Artificial Neural Network and Multiple Linear Regression Models for

Building the predictive crime models which are presented in this thesis adopted both ANNs and statistical techniques. Both of these techniques have advantages and disadvantages. The objective of this study is to take advantage of both techniques for best performance of a predictive crime model. Multiple linear regression (MLR) analysis is the statistical technique used in this study to identify potentially significant predictive variables and the level of their contribution in the performance of the model and predicting of future crime. Every statistics computer software package contains a regression component. However, Neural Network analysis generates weights, which are difficult to interpret as they are affected by the program used to generate them. This drawback is one of the most criticized features in neural network models. The main advantage that neural networks offer is they do not require many assumptions before the model can be constructed, for example, nonlinearity. When applying regression, the user must have detailed knowledge about the appropriate non-linear relationship between the input and output variables. However, when applying neural networks, these relationships are determined implicitly by the model, since ANNs are non-linear systems. This property includes robust performance in dealing with noisy data. Another advantage of the ANN approach is that the model allows the inclusion of several input and output variables at the same time. This requires more care with a regression technique.

In this study statistical techniques start their construction model with 28 potential explanatory variables identified as input chosen among characteristics of burgled households. These include Resident Population, Occupation, Qualifications, Socio Economic, Household composition and Household spaces. The identification was shown in Table 6.1. The spatial distribution of actual residential burglary incident rate constituted the response (dependent) variable. The data standardized into rate per household within each polygon (census wards). A hierarchical neural network (HNN) starts their construction model with a number of explanatory variables with

statistical significance which were obtained and identified from regression model results.

6.4.1 Multiple Linear Regression Model

Statisticians and criminologists have been applying their skills and knowledge for a long time to predict when and where the next set of crimes will occur, with varying degrees of success. Multiple linear regression (outlined in section 1.1.4) was chosen in this thesis for a predictive crime model. The regression model is one of the popular methods of modelling and prediction. Regression analysis has major purposes: description, estimation and prediction. This methodology has wide applicability in prediction in a variety of areas (Bolzan 2008; Margaret 2002; carcoran 2003).

6.4.1.1 Regression Modelling Steps

This strategy involves:

Data collection and preparation;

Any regression analysis to perform the analysis requires data. The characteristics of the data vary with the nature of the study. In the procedures of data collection and preparation it is important that the user is conversant about the theory associated with the subject being analysed. Section 6.2 shows details of the data characteristics which are used in the regression model presented in this thesis.

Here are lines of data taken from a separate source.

import Summits.ValiantsHypothesis.ValiantsHypothesis.Theorems.RigidityForcesSymmetryGrenetFirstOrderRankRigidWordEval

/-!
# Route RigidityForcesSymmetry — `GrenetFirstOrderRankRigid` (item stmt-ValiantsHypothesis-21029),
line `grenet_gauge`: stub `stub_linearRigid`, step 5 — the WINDOW IDENTITY of a tangent direction

For the crux line `Cruxes/GrenetFirstOrderRankRigid/Lines/grenet_gauge.lean` (blueprint
`Lines/grenet_gauge-stub_linearRigid-PROOF.md`, §5, blocks W0 and I=).  For a word
`r : Fin n → Fin n` and a split `s` put `S_s := r({c < s})`, `T_s := r({c > s})ᶜ`, `v_s := (r s, s)`;
the split is VALID when `r` is injective before and after `s` (`|S_s| = s`, `|r({c > s})| = n-1-s`).
The block of the tangency identity of a homogeneous direction `Σ_v x_v A'_v` with the row-count
weight of `r` and column weight zero (`grenet_tangency_weightSplit`, indicator weights), evaluated at
the point `x_{j,c} = [r c = j]` of `r`, leaves exactly the entries read along `r`
(`grenet_window_identity`):

  `Σ_{s valid} (A'_{v_s}) (row S_s) (col T_s) = 0`.

For a permutation every split is valid (chain sums, block W0); for a word with doubled letters `A`
and missing letters `B`, `|A| = |B| ≥ 1`, the valid splits form the window
`[last first occurrence, first second occurrence]` and the identity TELESCOPES (block I=, file
`…BlockIeq`).  No new definitions.  VP ≠ VNP is not moved by this file.
-/

noncomputable section

open MvPolynomial Matrix Finset

namespace Summit.ValiantsHypothesis.Theorems.RigidityForcesSymmetry.GrenetGauge

open Literature.Computability.AlgebraicComplexity

/-! ### The window identity -/

section Window

variable {k : Type*} [CommRing k] [IsDomain k] {n N : ℕ} (e : Finset (Fin n) ≃ Fin (N + 1))

/-- **Window identity of a tangent direction.**  Let `Σ_v x_v A'_v` be a homogeneous direction that
is Zariski-tangent at Grenet's pencil and let `r : Fin n → Fin n` be a word.  For the valid splits `s`
(`r` injective on `{c < s}` and on `{c > s}`) pick row indices `ι s` of `r({c<s})` and column indices
`κ s` of `r({c>s})ᶜ`.  Then `Σ_{s valid} (A'_(r s, s)) (ι s) (κ s) = 0`: the block of row-count weight of
`r` and column weight zero (`grenet_tangency_weightSplit`), evaluated at the point `x_{j,c} = [r c = j]`,
where the surviving entries are exactly those read along `r`. [cite: Grenet2011, Thm. 1] -/
theorem grenet_window_identity (hn : n ≠ 0) (hN : 2 ^ n = N + 1)
    (A' : Fin n × Fin n → Matrix (Fin N) (Fin N) k)
    (htr : ((Grenet.repr k n e).adjugate * ∑ v, (X v : MvPolynomial (Fin n × Fin n) k) • (A' v).map C).trace = 0)
    (r : Fin n → Fin n) (ι κ : Fin n → Fin N)
    (hι : ∀ s : Fin n, ((univ.filter fun c : Fin n => (c : ℕ) < s).image r).card = s →
      e.symm ((e univ).succAbove (ι s)) = (univ.filter fun c : Fin n => (c : ℕ) < s).image r)
    (hκ : ∀ s : Fin n, ((univ.filter fun c : Fin n => (s : ℕ) < c).image r).card = n - 1 - s →
      e.symm ((e ∅).succAbove (κ s)) = ((univ.filter fun c : Fin n => (s : ℕ) < c).image r)ᶜ) :
    ∑ s ∈ univ.filter (fun s : Fin n => ((univ.filter fun c : Fin n => (c : ℕ) < s).image r).card = s ∧
        ((univ.filter fun c : Fin n => (s : ℕ) < c).image r).card = n - 1 - s),
      A' (r s, s) (ι s) (κ s) = 0 := by
  classical
  have hRinj : ∀ i i' : Fin N, e.symm ((e univ).succAbove i) = e.symm ((e univ).succAbove i') → i = i' :=
    fun i i' h => Fin.succAbove_right_injective (e.symm.injective h)
  have hCinj : ∀ j j' : Fin N, e.symm ((e ∅).succAbove j) = e.symm ((e ∅).succAbove j') → j = j' :=
    fun j j' h => Fin.succAbove_right_injective (e.symm.injective h)
  -- the block of row-count weight of `r`, column weight zero
  have hblock := grenet_tangency_weightSplit e (fun j => (Pi.single (Sum.inl j) 1 : Fin n ⊕ Fin n → ℕ))
    (fun c => (Pi.single (Sum.inr c) 1 : Fin n ⊕ Fin n → ℕ)) hn hN A' htr
    (Sum.elim (fun j : Fin n => (univ.filter fun c : Fin n => r c = j).card) (fun _ => 1))
  have h := congrArg (eval (fun v : Fin n × Fin n => if r v.2 = v.1 then (1 : k) else 0)) hblock
  rw [map_sum, map_zero] at h
  -- abbreviations for the prefix / suffix images
  set pre : Fin n → Finset (Fin n) := fun s => (univ.filter fun c : Fin n => (c : ℕ) < s).image r with hpre
  set suf : Fin n → Finset (Fin n) := fun s => (univ.filter fun c : Fin n => (s : ℕ) < c).image r with hsuf
  -- membership in the block forces `|C j| = |R i| + 1` and `v.2 = |R i|`
  have hmem : ∀ x ∈ (univ : Finset (Fin N × Fin N × (Fin n × Fin n))).filter (fun x =>
      (∑ j ∈ e.symm ((e univ).succAbove x.1), (Pi.single (Sum.inl j) 1 : Fin n ⊕ Fin n → ℕ) +
          ∑ j ∈ (e.symm ((e ∅).succAbove x.2.1))ᶜ, (Pi.single (Sum.inl j) 1 : Fin n ⊕ Fin n → ℕ)) +
        (∑ c ∈ univ.filter (fun c : Fin n => (c : ℕ) < (e.symm ((e univ).succAbove x.1)).card),
            (Pi.single (Sum.inr c) 1 : Fin n ⊕ Fin n → ℕ) +
          ∑ c ∈ univ.filter (fun c : Fin n => (e.symm ((e ∅).succAbove x.2.1)).card ≤ (c : ℕ)),
            (Pi.single (Sum.inr c) 1 : Fin n ⊕ Fin n → ℕ)) +
        ((Pi.single (Sum.inl x.2.2.1) 1 : Fin n ⊕ Fin n → ℕ) + (Pi.single (Sum.inr x.2.2.2) 1 : Fin n ⊕ Fin n → ℕ))
      = Sum.elim (fun j : Fin n => (univ.filter fun c : Fin n => r c = j).card) (fun _ => 1)),
      (e.symm ((e ∅).succAbove x.2.1)).card = (e.symm ((e univ).succAbove x.1)).card + 1 ∧
        (x.2.2.2 : ℕ) = (e.symm ((e univ).succAbove x.1)).card := by
    intro x hx
    have hw := (Finset.mem_filter.mp hx).2
    refine colWeight_eq_one_imp ((Finset.card_le_univ _).trans_eq (Fintype.card_fin n))
      ((Finset.card_le_univ _).trans_eq (Fintype.card_fin n)) x.2.2.2 fun c' => ?_
    have := congrFun hw (Sum.inr c')
    rwa [weightE_apply_inr, Sum.elim_inr] at this
  -- each term evaluates to `-(entry) · [x is read along r]`
  have hterm : ∀ x ∈ (univ : Finset (Fin N × Fin N × (Fin n × Fin n))).filter (fun x =>
      (∑ j ∈ e.symm ((e univ).succAbove x.1), (Pi.single (Sum.inl j) 1 : Fin n ⊕ Fin n → ℕ) +
          ∑ j ∈ (e.symm ((e ∅).succAbove x.2.1))ᶜ, (Pi.single (Sum.inl j) 1 : Fin n ⊕ Fin n → ℕ)) +
        (∑ c ∈ univ.filter (fun c : Fin n => (c : ℕ) < (e.symm ((e univ).succAbove x.1)).card),
            (Pi.single (Sum.inr c) 1 : Fin n ⊕ Fin n → ℕ) +
          ∑ c ∈ univ.filter (fun c : Fin n => (e.symm ((e ∅).succAbove x.2.1)).card ≤ (c : ℕ)),
            (Pi.single (Sum.inr c) 1 : Fin n ⊕ Fin n → ℕ)) +
        ((Pi.single (Sum.inl x.2.2.1) 1 : Fin n ⊕ Fin n → ℕ) + (Pi.single (Sum.inr x.2.2.2) 1 : Fin n ⊕ Fin n → ℕ))
      = Sum.elim (fun j : Fin n => (univ.filter fun c : Fin n => r c = j).card) (fun _ => 1)),
      eval (fun v : Fin n × Fin n => if r v.2 = v.1 then (1 : k) else 0)
        (C (A' x.2.2 x.1 x.2.1) *
          (perPoly (Fin n) k * (1 - Grenet.adj k n).adjugate (e.symm ((e ∅).succAbove x.2.1))
              (e.symm ((e univ).succAbove x.1)) * X x.2.2
            - (1 - Grenet.adj k n).adjugate ∅ (e.symm ((e univ).succAbove x.1)) * X x.2.2
              * (1 - Grenet.adj k n).adjugate (e.symm ((e ∅).succAbove x.2.1)) univ))
        = -(A' x.2.2 x.1 x.2.1 *
            if pre x.2.2.2 = e.symm ((e univ).succAbove x.1) ∧ r x.2.2.2 = x.2.2.1 ∧
                (suf x.2.2.2).card = n - 1 - x.2.2.2 ∧ (suf x.2.2.2)ᶜ = e.symm ((e ∅).succAbove x.2.1)
            then 1 else 0) := by
    intro x hx
    obtain ⟨hcard, hq⟩ := hmem x hx
    have hns : ¬ e.symm ((e ∅).succAbove x.2.1) ⊆ e.symm ((e univ).succAbove x.1) := fun hsub => by
      have := Finset.card_le_card hsub; omega
    have hTn : (e.symm ((e ∅).succAbove x.2.1)).card ≤ n := (Finset.card_le_univ _).trans_eq (Fintype.card_fin n)
    rw [map_mul, eval_C, map_sub, map_mul, map_mul, map_mul, map_mul,
      grenet_W_eq_zero_of_not_subset k hns, map_zero, mul_zero, zero_mul, zero_sub,
      evalWord_grenet_W_empty, eval_X, evalWord_grenet_W_univ k r _ hTn, mul_neg]
    -- compare the two indicator products
    have hpre_eq : (univ.filter fun i : Fin n => (i : ℕ) < (e.symm ((e univ).succAbove x.1)).card).image r
        = pre x.2.2.2 := by simp only [hpre]; rw [hq]
    have hfilt : (univ.filter fun i : Fin n => (e.symm ((e ∅).succAbove x.2.1)).card ≤ (i : ℕ))
        = univ.filter fun c : Fin n => ((x.2.2.2 : Fin n) : ℕ) < c :=
      Finset.filter_congr fun i _ => by rw [hcard, ← hq]; omega
    have hfilt2 : (univ.filter fun i : Fin n => (e.symm ((e ∅).succAbove x.2.1)).card ≤ (i : ℕ) ∧
        (i : ℕ) < (e.symm ((e ∅).succAbove x.2.1)).card + (n - (e.symm ((e ∅).succAbove x.2.1)).card))
        = univ.filter fun i : Fin n => (e.symm ((e ∅).succAbove x.2.1)).card ≤ (i : ℕ) :=
      Finset.filter_congr fun i _ => by constructor; exact fun h => h.1; exact fun h => ⟨h, by omega⟩
    have himg : univ.image (fun t : Fin (n - (e.symm ((e ∅).succAbove x.2.1)).card) =>
        r ⟨(e.symm ((e ∅).succAbove x.2.1)).card + (t : ℕ), by omega⟩) = suf x.2.2.2 := by
      rw [image_word_shift r (by omega), hfilt2, hfilt]
    have hiff : (Function.Injective (fun t : Fin (n - (e.symm ((e ∅).succAbove x.2.1)).card) =>
          r ⟨(e.symm ((e ∅).succAbove x.2.1)).card + (t : ℕ), by omega⟩) ∧
        (∀ t : Fin (n - (e.symm ((e ∅).succAbove x.2.1)).card),
          r ⟨(e.symm ((e ∅).succAbove x.2.1)).card + (t : ℕ), by omega⟩ ∉ e.symm ((e ∅).succAbove x.2.1)) ∧
        e.symm ((e ∅).succAbove x.2.1) ∪ (univ.filter fun i : Fin n =>
          (e.symm ((e ∅).succAbove x.2.1)).card ≤ (i : ℕ)).image r = univ)
        ↔ ((suf x.2.2.2).card = n - 1 - x.2.2.2 ∧ (suf x.2.2.2)ᶜ = e.symm ((e ∅).succAbove x.2.1)) := by
      rw [injective_iff_card_image_eq, himg, hfilt]
      have hsz : n - (e.symm ((e ∅).succAbove x.2.1)).card = n - 1 - x.2.2.2 := by rw [hcard, ← hq]; omega
      constructor
      · rintro ⟨h1, h2, h3⟩
        refine ⟨h1.trans hsz, ?_⟩
        apply Finset.Subset.antisymm
        · intro y hy
          rw [Finset.mem_compl] at hy
          have hy' : y ∈ e.symm ((e ∅).succAbove x.2.1) ∪ suf x.2.2.2 := by rw [h3]; exact Finset.mem_univ y
          exact (Finset.mem_union.mp hy').resolve_right hy
        · intro y hy
          rw [Finset.mem_compl]
          intro hy'
          rw [← himg] at hy'
          obtain ⟨t, -, rfl⟩ := Finset.mem_image.mp hy'
          exact h2 t hy
      · rintro ⟨h1, h2⟩
        refine ⟨h1.trans hsz.symm, fun t ht => ?_, ?_⟩
        · have hmem : r ⟨(e.symm ((e ∅).succAbove x.2.1)).card + (t : ℕ), by omega⟩ ∈ suf x.2.2.2 := by
            rw [← himg]; exact Finset.mem_image_of_mem _ (Finset.mem_univ t)
          have ht' : r ⟨(e.symm ((e ∅).succAbove x.2.1)).card + (t : ℕ), by omega⟩ ∈ (suf x.2.2.2)ᶜ := by
            rw [h2]; exact ht
          exact (Finset.mem_compl.mp ht') hmem
        · rw [← h2, Finset.eq_univ_iff_forall]
          intro y
          rw [Finset.mem_union, Finset.mem_compl]
          tauto
    rw [hpre_eq]
    by_cases hP : pre x.2.2.2 = e.symm ((e univ).succAbove x.1) ∧ r x.2.2.2 = x.2.2.1 ∧
        ((suf x.2.2.2).card = n - 1 - x.2.2.2 ∧ (suf x.2.2.2)ᶜ = e.symm ((e ∅).succAbove x.2.1))
    · obtain ⟨h1, h2, h3⟩ := hP
      rw [if_pos h1, if_pos h2, if_pos (hiff.mpr h3), if_pos ⟨h1, h2, h3⟩]
      simp
    · rw [if_neg hP]
      by_cases h1 : pre x.2.2.2 = e.symm ((e univ).succAbove x.1)
      · by_cases h2 : r x.2.2.2 = x.2.2.1
        · rw [if_neg fun h => hP ⟨h1, h2, hiff.mp h⟩]; ring
        · rw [if_neg h2]; ring
      · rw [if_neg h1]; ring
  rw [Finset.sum_congr rfl hterm, Finset.sum_neg_distrib, neg_eq_zero] at h
  rw [← h]
  symm
  -- reindex by the valid splits
  set ξ : Fin n → Fin N × Fin N × (Fin n × Fin n) := fun s => (ι s, κ s, (r s, s)) with hξ_def
  have hξinj : Function.Injective ξ := fun s s' h => congrArg (fun x => x.2.2.2) h
  rw [← Finset.sum_subset (s₁ := (univ.filter fun s : Fin n => (pre s).card = s ∧ (suf s).card = n - 1 - s).image ξ)]
  · rw [Finset.sum_image fun s _ s' _ h => hξinj h]
    refine Finset.sum_congr rfl fun s hs => ?_
    obtain ⟨hs1, hs2⟩ := (Finset.mem_filter.mp hs).2
    have e1 : e.symm ((e univ).succAbove (ξ s).1) = pre s := hι s hs1
    have e2 : e.symm ((e ∅).succAbove (ξ s).2.1) = (suf s)ᶜ := hκ s hs2
    rw [e1, e2, if_pos ⟨rfl, rfl, hs2, rfl⟩, mul_one]
  · intro x hx
    obtain ⟨s, hs, rfl⟩ := Finset.mem_image.mp hx
    obtain ⟨hs1, hs2⟩ := (Finset.mem_filter.mp hs).2
    refine Finset.mem_filter.mpr ⟨Finset.mem_univ _, ?_⟩
    have e1 : e.symm ((e univ).succAbove (ξ s).1) = pre s := hι s hs1
    have e2 : e.symm ((e ∅).succAbove (ξ s).2.1) = (suf s)ᶜ := hκ s hs2
    have e3 : (ξ s).2.2 = (r s, s) := rfl
    rw [e1, e2, e3]
    exact weightE_window r s hs1 hs2
  · intro x hx hxi
    rw [mul_eq_zero]
    right
    refine if_neg fun hP => hxi ?_
    obtain ⟨h1, h2, h3, h4⟩ := hP
    obtain ⟨-, hq⟩ := hmem x hx
    have hs1 : (pre x.2.2.2).card = x.2.2.2 := by rw [h1, ← hq]
    rw [Finset.mem_image]
    refine ⟨x.2.2.2, Finset.mem_filter.mpr ⟨Finset.mem_univ _, hs1, h3⟩, ?_⟩
    obtain ⟨i, j, v⟩ := x
    refine Prod.ext ?_ (Prod.ext ?_ ?_)
    · exact hRinj _ _ ((hι v.2 hs1).trans h1)
    · exact hCinj _ _ ((hκ v.2 h3).trans h4)
    · exact Prod.ext h2 rfl

end Window

end Summit.ValiantsHypothesis.Theorems.RigidityForcesSymmetry.GrenetGauge
/-- **Cauchy–Schwarz for a reflection form (abstract).**  Let `θ` be a measure-preserving involution of the probability
space `(X, μ)`, `w` a bounded measurable real `θ`-invariant weight, and `F, G : ι → X → ℂ` bounded measurable families.
If `Σ_k ∫ H_k conj(H_k ∘ θ) w ≥ 0` for `H = F + cG` (every `c ∈ ℂ`) and for `H = G`, then
`|Σ_k ∫ F_k conj(G_k ∘ θ) w|² ≤ Re(Σ_k ∫ F_k conj(F_k ∘ θ) w) · Re(Σ_k ∫ G_k conj(G_k ∘ θ) w)`.
("Applying the Schwarz inequality for sums gives …")
[cite: TomboulisYaffe1985, §II.A eq. (2.5) (p. 315)] [cite: SeilerLNP1982, Ch. 2] -/
theorem normSq_le (hθ : MeasurePreserving θ μ μ) (hθθ : ∀ x, θ (θ x) = x) (hw : ∀ x, w (θ x) = w x)
    (hwm : Measurable w) {Kw : ℝ} (hwb : ∀ x, |w x| ≤ Kw)
    (F G : ι → X → ℂ) (hFm : ∀ k, Measurable (F k)) (hGm : ∀ k, Measurable (G k)) {KF KG : ℝ}
    (hFb : ∀ k x, ‖F k x‖ ≤ KF) (hGb : ∀ k x, ‖G k x‖ ≤ KG)
    (hRP : ∀ c : ℂ, 0 ≤ ∑ k, ∫ x, (F k x + c * G k x) * conj (F k (θ x) + c * G k (θ x)) * (w x : ℂ) ∂μ)
    (hRPG : 0 ≤ ∑ k, ∫ x, G k x * conj (G k (θ x)) * (w x : ℂ) ∂μ) :
    ‖∑ k, ∫ x, F k x * conj (G k (θ x)) * (w x : ℂ) ∂μ‖ ^ 2 ≤
      (∑ k, ∫ x, F k x * conj (F k (θ x)) * (w x : ℂ) ∂μ).re *
        (∑ k, ∫ x, G k x * conj (G k (θ x)) * (w x : ℂ) ∂μ).re := by
  have hθm : Measurable θ := hθ.measurable
  have hconj : Measurable (starRingEnd ℂ : ℂ → ℂ) := Complex.continuous_conj.measurable
  set A : ℂ := ∑ k, ∫ x, F k x * conj (F k (θ x)) * (w x : ℂ) ∂μ with hA
  set B : ℂ := ∑ k, ∫ x, F k x * conj (G k (θ x)) * (w x : ℂ) ∂μ with hB
  set B' : ℂ := ∑ k, ∫ x, G k x * conj (F k (θ x)) * (w x : ℂ) ∂μ with hB'
  set C : ℂ := ∑ k, ∫ x, G k x * conj (G k (θ x)) * (w x : ℂ) ∂μ with hC
  -- integrability of the four kinds of terms
  have hiFF : ∀ k, Integrable (fun x => F k x * conj (F k (θ x)) * (w x : ℂ)) μ := fun k =>
    integrable_triple μ w (hFm k) (hconj.comp ((hFm k).comp hθm)) hwm (hFb k)
      (fun x => by rw [Complex.norm_conj]; exact hFb k _) hwb
  have hiFG : ∀ k, Integrable (fun x => F k x * conj (G k (θ x)) * (w x : ℂ)) μ := fun k =>
    integrable_triple μ w (hFm k) (hconj.comp ((hGm k).comp hθm)) hwm (hFb k)
      (fun x => by rw [Complex.norm_conj]; exact hGb k _) hwb
  have hiGF : ∀ k, Integrable (fun x => G k x * conj (F k (θ x)) * (w x : ℂ)) μ := fun k =>
    integrable_triple μ w (hGm k) (hconj.comp ((hFm k).comp hθm)) hwm (hGb k)
      (fun x => by rw [Complex.norm_conj]; exact hFb k _) hwb
  have hiGG : ∀ k, Integrable (fun x => G k x * conj (G k (θ x)) * (w x : ℂ)) μ := fun k =>
    integrable_triple μ w (hGm k) (hconj.comp ((hGm k).comp hθm)) hwm (hGb k)
      (fun x => by rw [Complex.norm_conj]; exact hGb k _) hwb
  -- expansion of the form on `F + cG`
  have hexp : ∀ c : ℂ, ∑ k, ∫ x, (F k x + c * G k x) * conj (F k (θ x) + c * G k (θ x)) * (w x : ℂ) ∂μ =
      A + conj c * B + c * B' + c * conj c * C := by
    intro c
    have hpt : ∀ k, (fun x => (F k x + c * G k x) * conj (F k (θ x) + c * G k (θ x)) * (w x : ℂ)) =
        fun x => F k x * conj (F k (θ x)) * (w x : ℂ) + conj c * (F k x * conj (G k (θ x)) * (w x : ℂ)) +
          c * (G k x * conj (F k (θ x)) * (w x : ℂ)) + c * conj c * (G k x * conj (G k (θ x)) * (w x : ℂ)) := by
      intro k; funext x; simp only [map_add, map_mul]; ring
    have hk : ∀ k, ∫ x, (F k x + c * G k x) * conj (F k (θ x) + c * G k (θ x)) * (w x : ℂ) ∂μ =
        (∫ x, F k x * conj (F k (θ x)) * (w x : ℂ) ∂μ) + conj c * (∫ x, F k x * conj (G k (θ x)) * (w x : ℂ) ∂μ) +
          c * (∫ x, G k x * conj (F k (θ x)) * (w x : ℂ) ∂μ) +
            c * conj c * (∫ x, G k x * conj (G k (θ x)) * (w x : ℂ) ∂μ) := by
      intro k
      rw [hpt k, integral_add, integral_add, integral_add, integral_const_mul, integral_const_mul,
        integral_const_mul]
      · exact hiFF k
      · exact (hiFG k).const_mul _
      · exact (hiFF k).add ((hiFG k).const_mul _)
      · exact (hiGF k).const_mul _
      · exact ((hiFF k).add ((hiFG k).const_mul _)).add ((hiGF k).const_mul _)
      · exact (hiGG k).const_mul _
    simp_rw [hk]
    rw [Finset.sum_add_distrib, Finset.sum_add_distrib, Finset.sum_add_distrib, ← Finset.mul_sum, ← Finset.mul_sum,
      ← Finset.mul_sum]
  -- Hermitian symmetry
  have hsymm : B' = conj B := by
    rw [hB', hB, map_sum]
    exact Finset.sum_congr rfl fun k _ => integral_mul_conj_comp_symm μ θ w hθ hθθ hw (F k) (G k)
  -- the diagonal values are non-negative reals
  have hA0 : 0 ≤ A := by
    have h := hRP 0
    simp only [zero_mul, add_zero] at h
    exact h
  have hAre : 0 ≤ A.re := (Complex.nonneg_iff.1 hA0).1
  have hCre : 0 ≤ C.re := (Complex.nonneg_iff.1 hRPG).1
  by_cases hB0 : B = 0
  · rw [hB0, norm_zero, zero_pow two_ne_zero]
    exact mul_nonneg hAre hCre
  -- the discriminant of `t ↦ B(F + tuG, F + tuG)`, `u = B / |B|`
  have hnB : (‖B‖ : ℂ) ≠ 0 := by exact_mod_cast norm_ne_zero_iff.2 hB0
  set u : ℂ := B / (‖B‖ : ℂ) with hu
  have hBB : B * conj B = (‖B‖ : ℂ) ^ 2 := by
    rw [Complex.mul_conj, Complex.normSq_eq_norm_sq]; push_cast; ring
  have key : ∀ t : ℝ, A + conj ((t : ℂ) * u) * B + ((t : ℂ) * u) * B' + ((t : ℂ) * u) * conj ((t : ℂ) * u) * C =
      A + ((2 * t * ‖B‖ : ℝ) : ℂ) + ((t ^ 2 : ℝ) : ℂ) * C := by
    intro t
    rw [hsymm]
    have h1 : conj ((t : ℂ) * u) * B = ((t * ‖B‖ : ℝ) : ℂ) := by
      rw [hu, map_mul, Complex.conj_ofReal, map_div₀, Complex.conj_ofReal]
      have : conj B * B = (‖B‖ : ℂ) ^ 2 := by rw [mul_comm, hBB]
      push_cast
      field_simp
      linear_combination (t : ℂ) * this
    have h2 : ((t : ℂ) * u) * conj B = ((t * ‖B‖ : ℝ) : ℂ) := by
      rw [hu]
      push_cast
      field_simp
      linear_combination (t : ℂ) * hBB
    have h3 : ((t : ℂ) * u) * conj ((t : ℂ) * u) = ((t ^ 2 : ℝ) : ℂ) := by
      rw [hu, map_mul, Complex.conj_ofReal, map_div₀, Complex.conj_ofReal]
      push_cast
      field_simp
      linear_combination (t : ℂ) ^ 2 * hBB
    rw [h1, h2, h3]
    push_cast
    ring
  have hquad : ∀ t : ℝ, 0 ≤ C.re * (t * t) + 2 * ‖B‖ * t + A.re := by
    intro t
    have h := hRP ((t : ℂ) * u)
    rw [hexp, key] at h
    have hre := (Complex.nonneg_iff.1 h).1
    simp only [Complex.add_re, Complex.ofReal_re, Complex.re_ofReal_mul] at hre
    nlinarith [hre]
  have hdisc := discrim_le_zero hquad
  rw [discrim] at hdisc
  nlinarith [hdisc, norm_nonneg B]
import Mathlib
import HarnessLib
import HarnessLib.Audit
import Summits.Langlands.Statement
import Literature.NumberTheory.GaloisRepresentations.OrdinaryGaloisRep
import Literature.NumberTheory.Automorphic.ArchRankinSelbergTestVector
import Literature.NumberTheory.Automorphic.ArchRankinSelbergGapTestVector
import HarnessLib.Audit.Status.Attr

Selection of Explanatory variables;

Selection of explanatory variables is an important aspect of regression analysis. The process of model building is to identify those variables which are significant partial contributors to the prediction of the response variable. Backward elimination and forward selection are one of the popular techniques for variable selection. Backwards elimination procedure begins with a regression on all potential explanatory variables. After the regression is run the explanatory variables are examined to determine which variable is non-significant and to be deleted. The statistical tests, t-test, and p-value are used for this purpose. However, forward

selection procedure starts with no explanatory variables. The first variable included in the equation is the one which has the highest simple correlation with a response variable. The significance of the regression coefficient of the first variable is then tested. The equation includes variables which are statistically significant. A search for a second variable is made in the same way. Variables are considered one by one until there is no significant improvement in the model brought about by adding another variable (Kutner 2004).

The regression analysis presented in this thesis used backward elimination. The procedure starts with 28 potential explanatory variables. The p-value used to identify significance of explanatory variable at chosen significance level was 0.05.

Estimate Unknown Model Parameters and Interpretation;

In multiple linear regression analysis the least-squares criterion is used to estimate the regression coefficients. The regression coefficients Bi measure the partial contribution of each predictor variable to the prediction of the response. If a predictor xi is changed by one unit, while all the other predictor variables are kept

fixed. Then the response variable y will change by Bi. Sings (plus or minus) of

regression coefficients refer to the direction of the relationship between the predictor variable and the response. If the coefficient Bi is positive, then the

relationship of the predictor xi to the response is positive, and if the coefficient Bi is

negative then the relationship is negative. Test for Multicollinearity.

In multiple linear regression analysis, estimation of regression parameters are unstable and have high standard errors, when a predictor variable is a linear combination of other predictors in the model (Feranadez 2003). Variance inflation factors (VIF) “measure how highly correlated each independent variable is with the other predictors in the model” (Kutner 2004:408). O’ Brein (2007) suggested that VIF ≥5 indicates a multicollinearity problem. VIF can be obtained on MINITAB by selecting the options in the regression dialog box.